Lo testimonia l’esagerato richiamo di Johnson e di Wigley alle analogie formali con il costruttivismo russo. Sopravvalutando le quali, viene a squalificarsi il carattere di novità della ricerca. E, così facendo, si dimostrerebbe che ogni forma e movimento derivano da un altro che li ha preceduto. Quindi che, in questa epoca di rapido consumo formale, il decostruttivismo non è altri che uno stile come tanti altri: insieme allo strict-classicism e allo strict-modernism.

D’altronde anche lo stesso nome decostruttivismo è frutto di un equivoco in quanto connota sia un atteggiamento di superamento dell’avanguardia russa (de-costruttivismo) sia la parallela moda filosofica fondata sul pensiero di Jacques Derrida ( il decostruttivismo filosofico) in quegli anni particolarmente in voga.

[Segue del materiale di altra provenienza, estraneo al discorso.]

/-!
# T⁴ programme, spine node NE2 (U1a), tier B support row B4.c (iii), supplier «B4c-SIGMA-PLATEAU», file 2 — THE `U = 1` COMPRESSIONS
# `Q′G′Q′*` AND `Q′G′²Q′*` ARE COERCIVE WITH A POLYNOMIAL-IN-`d` CONSTANT: `Q′G′Q′* ≥ σ₁`, `Q′G′²Q′* ≥ σ₁²`, `‖(Q′G′²Q′*)⁻¹‖ ≤ σ₁⁻²`,
# `σ₁ = (d·C₁(d) + a′)⁻¹`, `C₁(d) = 3(d+2)((d+2)/(d+1))^{d+1} ≤ 9(d+2)` — versus leaf-09's `σ₀ = (36^d(4d + a′))⁻¹`

NE2 formalisation swarm `b2b-balaban-t4-ne2-formalise-*`, leaf 05 (gen 8), supplier item «B4c-SIGMA-PLATEAU» = the «σ₀ lever» of the
threshold census.  Row B4.b factorises the gauge term of [Balaban1985BackgroundPropagators] (3.26) through the projection (3.25) p.394 and
takes as its last `U = 1` datum `n₁ = sup_k ‖(Q′G′²Q′*)⁻¹‖`; leaf-09's `ScalarAveragedCompression` supplies `n₁ = σ₀⁻²` with
`σ₀ = sigma0 d a′ = (36^d(4d + a′))⁻¹` from the variational bound at the parabola trial function of `ScalarBlockTrialFunction`, and that
`σ₀` enters ROOT B's explicit threshold to the FOURTH power (`GaugeTermThreshold.KG ∝ σ₀⁻⁴`; leaf-05-g7 memo
`t4/T4-NUM-NE2-D3-CT-THRESHOLD.md` §4, two engines: `etaStar(co=2, d=4, a=a′=1) ≈ 9.44·10⁻⁷⁹`, `σ₀⁻⁴ ≈ 6.65·10²⁹`).  THIS FILE replaces the
parabola by the PLATEAU trial function of `ScalarBlockPlateauFunction` (files 1a/1b) inside the SAME variational bound
(`ScalarAveragedCompression.variational`, BY NAME) and proves, still WITHOUT Fourier analysis:

 * §1 `form_Scomp_ge_of_trial`: the variational bound at `g = t·ψ` for ANY trial `ψ` with `re⟨ψ, Q′ᴴφ⟩ = B·nsq φ` and
   `re⟨ψ, Δ′ψ⟩ ≤ E·nsq φ` gives `n^d·B²/E·nsq φ ≤ re⟨φ, Sφ⟩` (`S = Scomp = Q′G′Q′*`);
 * §2 THE PARAMETRIC COERCIVITY **`form_Scomp_ge_plateau`**: for `1 ≤ m ≤ n`,
   `nsq φ / (d·Φ_d(n,m) + a′) ≤ re⟨φ, Sφ⟩`, **`PhiP d n m = n(2m+2)/m² · (n/(n+1−m))^{d+1}`** (ramp width `m`: block weight `≥ (n+1−m)/n`,
   energy coefficient `Ecoef = d·n²·S₂^{d−1}·(2m+2)/m² + a′·n^d·((S₁/n)^d)²`; the arithmetic core `plateau_ratio : (d·Φ + a′)⁻¹ ≤ n^d·B²/E` is
   stated separately so that the region twin `RegionScalarCompressionSharp` re-uses it);
 * §3 THE UNIFORM COERCIVITY **`form_Scomp_ge_sharp`**: `sigma1 d a′ · nsq φ ≤ re⟨φ, Sφ⟩` with **`sigma1 d a′ = (d·C1 d + a′)⁻¹`**,
   **`C1 d = 3(d+2)((d+2)/(d+1))^{d+1}`** (the width `m = n/(d+2) + 1`; `PhiP_le_C1`), UNIFORM in `n = η⁻¹` and in the torus; `C1_le`
   (`C1 d ≤ 9(d+2)`, as `(1 + 1/(d+1))^{d+1} ≤ e < 3`) and **`sigma0_le_sigma1`** (every consumer of `σ₀` may use `σ₁`);
 * §4 `form_Kcomp_ge_of` / `opNorm_Kcomp_inv_le_of` (leaf-09's `K ≥ S² ≥ σ²`, `‖K⁻¹‖ ≤ σ⁻²` for ANY coercivity constant `σ` of `S`) and
   **`form_Kcomp_ge_sharp`** (`σ₁²·nsq φ ≤ re⟨φ, Kφ⟩`), **`opNorm_Kcomp_inv_le_sharp`** (`‖(Q′G′²Q′*)⁻¹‖ ≤ σ₁⁻²` — the datum `n₁` of row B4.b).

NUMBERS (a′ = 1; exact rationals, `g8/num/sigma1_cert.py` of the leaf-05 folder): d = 4: `C1 4 = 18·(6/5)^5 = 44.79`, `σ₁ = 3125/562997 = 5.55·10⁻³` versus
`σ₀ = 3.50·10⁻⁸` (× 1.58·10⁵; `n₁ = σ⁻²` smaller by 2.5·10¹⁰; `σ⁻⁴` smaller by 6.3·10²⁰); d = 3: `σ₁ = 9.02·10⁻³` vs `1.65·10⁻⁶`.  For
comparison, the `n → ∞` infimum of the Fourier symbol of `Q′G′Q′*` ([Balaban1984PropagatorsII] (2.75)) at the corner `p′ = (π,…,π)` is
`≈ 1.30·10⁻²` (d = 4), `≈ 1.98·10⁻²` (d = 3) (float, `g8/num/plateau_scan.py`): `σ₁` is within a factor `≈ 2.4` of it; no optimality is claimed.  IF the
`σ₀`-dependence of `etaStar` were re-instantiated with `σ₁` (NOT done here), gen 7's interval engine projects `etaStar(2, 4, 1, 1)` from
`9.44·10⁻⁷⁹` to `≈ 5.96·10⁻⁵⁸` (`KG` from `2.11·10⁵⁷` to `3.35·10³⁶`).

HONEST FRAMING (T4-DAG p. 1).  [folklore] finite-dimensional variational/positivity arguments about the cell's typed `U = 1` objects;
statements / constants OURS and still crude; nothing printed is a hypothesis; leaf-09's files are imported BY NAME and not edited; the
downstream constants (`GaugeTermThreshold.KD/KG/KB4`, `NE2BalabanThreshold.etaStar`, the CT chain's `kappaCT/etaCT`) are NOT re-defined
here.  `U = 1`, FIXED FINITE torus, scalar layer; a SUPPORT input of rows B4.b/B4.c (it changes no binder of ROOT B — only the SIZE of its
explicit threshold), NOT B4, NOT [B9] (3.23)–(3.26) as printed; NE2 NOT proved; spine 0/9 unchanged; NOT infinite volume / mass gap / Clay /
summit progress.  HONEST DEPENDENCY: continuum YM on T⁴ ⇐ BetaPertH ∧ nine spine estimates (0/9 proved); BetaPertH ⇐ (D1) ∧ (D4) ∧ CAP+tail;
G-an2-4 gates asym, D1 and NE2/3/4.  ABSOLUTE RULE kept; zero sorries.
-/

noncomputable section

open scoped BigOperators ComplexConjugate ComplexOrder Matrix Matrix.Norms.L2Operator
open Finset

namespace Summit.QuantumFields.BalabanUV.T4Continuum.ScalarAveragedCompressionSharp

open Literature.MathematicalPhysics.QuantumFieldTheory.Balaban1983to89.B5Prop11Plancherel
open Literature.MathematicalPhysics.QuantumFieldTheory.Balaban1983to89.B5Prop11Lower (nsq nsq_nonneg star_dotProduct_self
  norm_star_dotProduct_le)
open Literature.MathematicalPhysics.QuantumFieldTheory.Balaban1983to89.B5Block118 (QsOp)
open Summit.QuantumFields.BalabanUV.T4Continuum.ScalarBlockPoincare
open Summit.QuantumFields.BalabanUV.T4Continuum.ScalarAveragedPropagator
open Summit.QuantumFields.BalabanUV.T4Continuum.ScalarBlockPlateauRamp
open Summit.QuantumFields.BalabanUV.T4Continuum.ScalarBlockPlateauFunction
open Summit.QuantumFields.BalabanUV.T4Continuum.ScalarAveragedCompression

variable {d : ℕ}

/-! ## §1 The variational bound at a general trial function -/

section Generic

variable (n : ℕ) [NeZero n] (M : Fin d → ℕ) [hM : ∀ μ, NeZero (M μ)] {a' : ℝ}

/-- the variational bound of `ScalarAveragedCompression.variational` at `g = t·ψ`, `h = Q′ᴴφ`, optimised in `t`: if
`re⟨ψ, Q′ᴴφ⟩ = B·nsq φ` and `re⟨ψ, Δ′ψ⟩ ≤ E·nsq φ` with `E > 0`, then `n^d·(B²/E)·nsq φ ≤ re⟨φ, Sφ⟩`. [folklore] -/
theorem form_Scomp_ge_of_trial (ha' : 0 < a') (φ : Tor M → ℂ) (ψ : Tor (fine n M) → ℂ) {B E : ℝ} (hE : 0 < E)
    (hB : (star ψ ⬝ᵥ ((QsOp n M)ᴴ *ᵥ φ)).re = B * nsq φ) (hEψ : (star ψ ⬝ᵥ (DeltaPs n M a' *ᵥ ψ)).re ≤ E * nsq φ) :
    (n : ℝ) ^ d * (B ^ 2 / E) * nsq φ ≤ (star φ ⬝ᵥ (Scomp n M a' *ᵥ φ)).re := by
  have hn : (0 : ℝ) ≤ (n : ℝ) ^ d := pow_nonneg (Nat.cast_nonneg _) d
  set h := (QsOp n M)ᴴ *ᵥ φ with hh
  set t : ℝ := B / E with ht
  have hv := variational n M ha' ((t : ℂ) • ψ) h
  have e3 : (star ((t : ℂ) • ψ) ⬝ᵥ h).re = t * (B * nsq φ) := by
    rw [star_smul, smul_dotProduct, smul_eq_mul, Complex.star_def, Complex.conj_ofReal, Complex.re_ofReal_mul, hB]
  have e4 : (star ((t : ℂ) • ψ) ⬝ᵥ (DeltaPs n M a' *ᵥ ((t : ℂ) • ψ))).re = t ^ 2 * (star ψ ⬝ᵥ (DeltaPs n M a' *ᵥ ψ)).re := by
    rw [Matrix.mulVec_smul, star_smul, smul_dotProduct, dotProduct_smul, smul_eq_mul, smul_eq_mul, Complex.star_def,
      Complex.conj_ofReal, ← mul_assoc, ← Complex.ofReal_mul, Complex.re_ofReal_mul, sq]
  rw [e3, e4] at hv
  have e5 : (star φ ⬝ᵥ (Scomp n M a' *ᵥ φ)).re = (n : ℝ) ^ d * (star h ⬝ᵥ (Gps n M a' *ᵥ h)).re := by
    rw [form_Scomp, ← hh, ← Complex.ofReal_natCast, ← Complex.ofReal_pow, Complex.re_ofReal_mul]
  rw [e5, mul_assoc]
  refine mul_le_mul_of_nonneg_left ?_ hn
  have k1 : 2 * (t * (B * nsq φ)) - t ^ 2 * (E * nsq φ) = B ^ 2 / E * nsq φ := by
    rw [ht]; field_simp; ring
  have k2 : t ^ 2 * (star ψ ⬝ᵥ (DeltaPs n M a' *ᵥ ψ)).re ≤ t ^ 2 * (E * nsq φ) := mul_le_mul_of_nonneg_left hEψ (sq_nonneg t)
  linarith

end Generic

/-! ## §2 The parametric coercivity from the plateau trial function of width `m` -/

section Plateau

Tanto più che - come dimostra la fallimentare esperienza del 1985-86 , in cui Tschumi chiama Eisenman e Derrida a lavorare congiuntamente a un giardino all’interno del parco della Villette- la decostruzione filosofica ha poco e nulla a che vedere con quella architettonica. La prima, infatti, si applica ai concetti e serve ad individuare, all’interno di un discorso razionale, quei presupposti, anche terminologici, dati per scontati e che invece, una volta svelati, mettono in crisi l’impianto del ragionamento stesso aprendolo a nuove e inaspettate interpretazioni. La seconda, invece, e' una tecnica per accrescere, attraverso una serie di rimandi concettuali, l’interesse del progetto e , di conseguenza, per organizzarlo secondo logiche formali che non sono riferibili a quelle canoniche. L’idea tuttavia di unire ricerca filosofica e architettonica, come succede in tutti questi casi, appassionerà non pochi studiosi e ci sarà un fiorire di libri e di saggi teorici che tenteranno di coniugare il decostruttivismo architettonico con quello filosofico, ignorando o cercando di superare i problemi concettuali sperimentati concretamente da Derrida e Eisenman.

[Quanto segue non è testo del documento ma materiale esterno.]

import Summits.CriticalPhenomena.Ising3DConformalLimit.Theses.InverseSquareTelemetry
import Summits.CriticalPhenomena.Ising3DConformalLimit.Theorems.GaussianLimitNotScreened.Negative.Reformulation
import Summits.CriticalPhenomena.Ising3DConformalLimit.Theorems.HyperoctahedralRPLimitRotationInvariant
import Summits.CriticalPhenomena.Ising3DConformalLimit.Theorems.GaussianScaleMixtureRotationUpgradeFromTwoPointEdgeGaussianity
import Summits.CriticalPhenomena.Ising3DConformalLimit.Theorems.PrecisionLaplacianMoebiusLimitOfTwoPointLawBareExistence
import Summits.CriticalPhenomena.Ising3DConformalLimit.Theorems.MoebiusLimitExists.Negative.ScaleRedundant
import HarnessLib

/-!
# Crux `InverseSquareTelemetry.TwoPointSpineComplement` (stmt-CriticalPhenomena-4497), line `registered`, lead c3:
# the Coulomb corner `Δ = 1/2` is EMPTY — `(C)` forbids the exact Coulomb law

THEOREM-ONLY helper file (`--supports stmt-CriticalPhenomena-4497`; no definition, no named fact, no `sorry`).

The registered skeleton of this crux splits clause (iii) `U₄ ≢ 0` by the dimension `Δ` of the two-point law into
the Coulomb corner `Δ = 1/2` (stub α′ `stub_coulombCorner`: under `⟨σ₀σ_x⟩·|x|₂ → c > 0`, every non-degenerate
Möbius-covariant pointwise limit of `criticalCorr 3` with `Δ = 1/2` has `U₄ ≢ 0`), the window `1/2 < Δ < 3/4` (β) and
the corner `Δ = 3/4` (γ). This file shows that the CONCLUSION of α′ is never true, using only landed theorems of the
tree: the closing theorems of cruxes stmt-8367 (`rotationUpgradeFromTwoPoint_proof`, whose EDGE case is
`edge_limitConnectedFour_eq_zero` / `half_lt_delta_of_hasNontrivialU4`: at `Δ = 1/2` nine-mirror OS positivity + the
harmonic OS null vector + Bôcher–Liouville force `U₄ ≡ 0`), stmt-1980 (`limitRotationInvariant_proof`) and stmt-1979
(`HRP2Rigidity_of`). Consequences, kernel-checked here:

* `half_lt_of_hasNontrivialU4` — **interaction forces an anomalous dimension, for ARBITRARY pointwise limits**: a
  non-degenerate pointwise limit `(ρ, S)` of `criticalCorr 3` that is scale covariant with `Δ` and has `U₄ ≢ 0` has
  `1/2 < Δ` (no normalisation, no Euclidean or inversion hypothesis: translations are free, `O(3)` is the proved 1980).
* `not_hasNontrivialU4_of_scaleCovariant_half`, `not_hasNontrivialU4_of_moebius_half` — at `Δ = 1/2` every such limit is
  Gaussian at order four; so the conclusion `HasNontrivialU4 S` of stub α′ is FALSE for every `S` meeting its hypotheses.
* `not_hasNontrivialU4_of_coulombLaw` — **under the exact Coulomb law EVERY non-degenerate pointwise limit of
  `criticalCorr 3` (any renormalisation, no covariance asked) has `U₄ ≡ 0`** (dilations with `Δ = 1/2` are free under the
  law, `isScaleCovariant_of_limit`).
* `noCoulombLaw_of_twoPointSpineComplement` — **`(C)` implies that the critical two-point function of `ℤ³` has NO exact
  isotropic Coulomb asymptotics** (`∀ c > 0, ¬ ⟨σ₀σ_x⟩·|x|₂^{2·(1/2)} → c`); equivalently
  `not_twoPointSpineComplement_of_coulombLaw`: in the (unexpected, `η ≈ 0.036`) world `η_law = 0` the crux is FALSE.
  `window_of_twoPointSpineComplement`: under `(C)` every witness `(Δ, c)` of the law has `1/2 < Δ ≤ 3/4`.
* the corner stub RESHAPED: `stub_coulombCorner_iff_noMoebiusHalfLimit` (α′ ⟺ "under the Coulomb law no non-degenerate
  Möbius(1/2) limit exists") and `stub_coulombCorner_of_noCoulombLaw` (α″ ⟹ α′): the corner can only be closed by its
  EMPTINESS, the bare two-point statement α″ = `NoCoulombLaw` (skeleton v3's `stub_noCoulombLaw`), necessary for the crux.
  Its payer edges, the implication "v2 stubs ⟹ α″", the v3 composition and the exact residual `(C) ↔ D₂ ∧ I₂ ∧ α″ ∧ β′ ∧ γ′`
  are the sibling file `…HalfEdgeEdges.lean`.

References: Pohlmeyer, Comm. Math. Phys. 12 (1969) 204 (a scale-invariant field of canonical dimension is free);
Di Francesco–Mathieu–Sénéchal (1997) §4.3.1; Duminil-Copin, ICM 2022, §8.4; El-Showk et al., J. Stat. Phys. 157 (2014)
(`Δ_σ ≈ 0.518 > 1/2`).
-/

noncomputable section

namespace Summit.CriticalPhenomena.Ising3DConformalLimit.InverseSquareTelemetryTwoPointSpineComplement.HalfEdge

open Literature.Probability.LatticeModels Filter Topology EuclideanGeometry
open Summit.CriticalPhenomena.Ising3DConformalLimit.Theses
open Summit.CriticalPhenomena.Ising3DConformalLimit.Theses.InverseSquareTelemetry
  (TwoPointSpineComplement IsingEuclidUpgradeR2RotInvPowerLaw)
open Summit.CriticalPhenomena.Ising3DConformalLimit.Theses.PrecisionLaplacian
  (MoebiusLimitOfTwoPointLaw IsingEuclidUpgradeR4NonGaussian)
open Summit.CriticalPhenomena.Ising3DConformalLimit.MoebiusLimitExistsNegative
  (normalised_hasLimit normalised_nondeg normalised_rotation normalised_scale hasNontrivialU4_normalised_iff
    isTranslationInvariant_normalised_of_limit)
open Summit.CriticalPhenomena.Ising3DConformalLimit.Cruxes.LimitRotationInvariant.QuarterTurnLiouville
  (limitRotationInvariant_proof)
open Summit.CriticalPhenomena.Ising3DConformalLimit.Cruxes.RotationUpgradeFromTwoPoint.NullLaplacianEdgeGaussianity
  (half_lt_delta_of_hasNontrivialU4 edge_limitConnectedFour_eq_zero)
open Summit.CriticalPhenomena.Ising3DConformalLimit.PrecisionLaplacianMoebiusLimitOfTwoPointLaw
  (isScaleCovariant_of_limit)
open Summit.CriticalPhenomena.Ising3DConformalLimit.GaussianLimitNotScreenedNegative (dimension_window_and_eta)

/-! ### Interaction forces `Δ > 1/2`, for arbitrary pointwise limits -/

section Window

variable {ρ : ℝ → ℝ} {Δ : ℝ} {S : CorrFamily 3}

Altre linee di ricerca, invece, punteranno sulla riscoperta del costruttivismo russo, oltretutto citato esplicitamente dalle opere di Koolhaas e della Hadid. Tuttavia, come e' facile vedere, all’interno di queste categorie, già di per sé ambigue, poco si inquadra il lavoro di Libeskind, di Coop Himmelb(l)au e, soprattutto, di Gehry. Ma ciò, almeno in una prima fase, avrà poca importanza.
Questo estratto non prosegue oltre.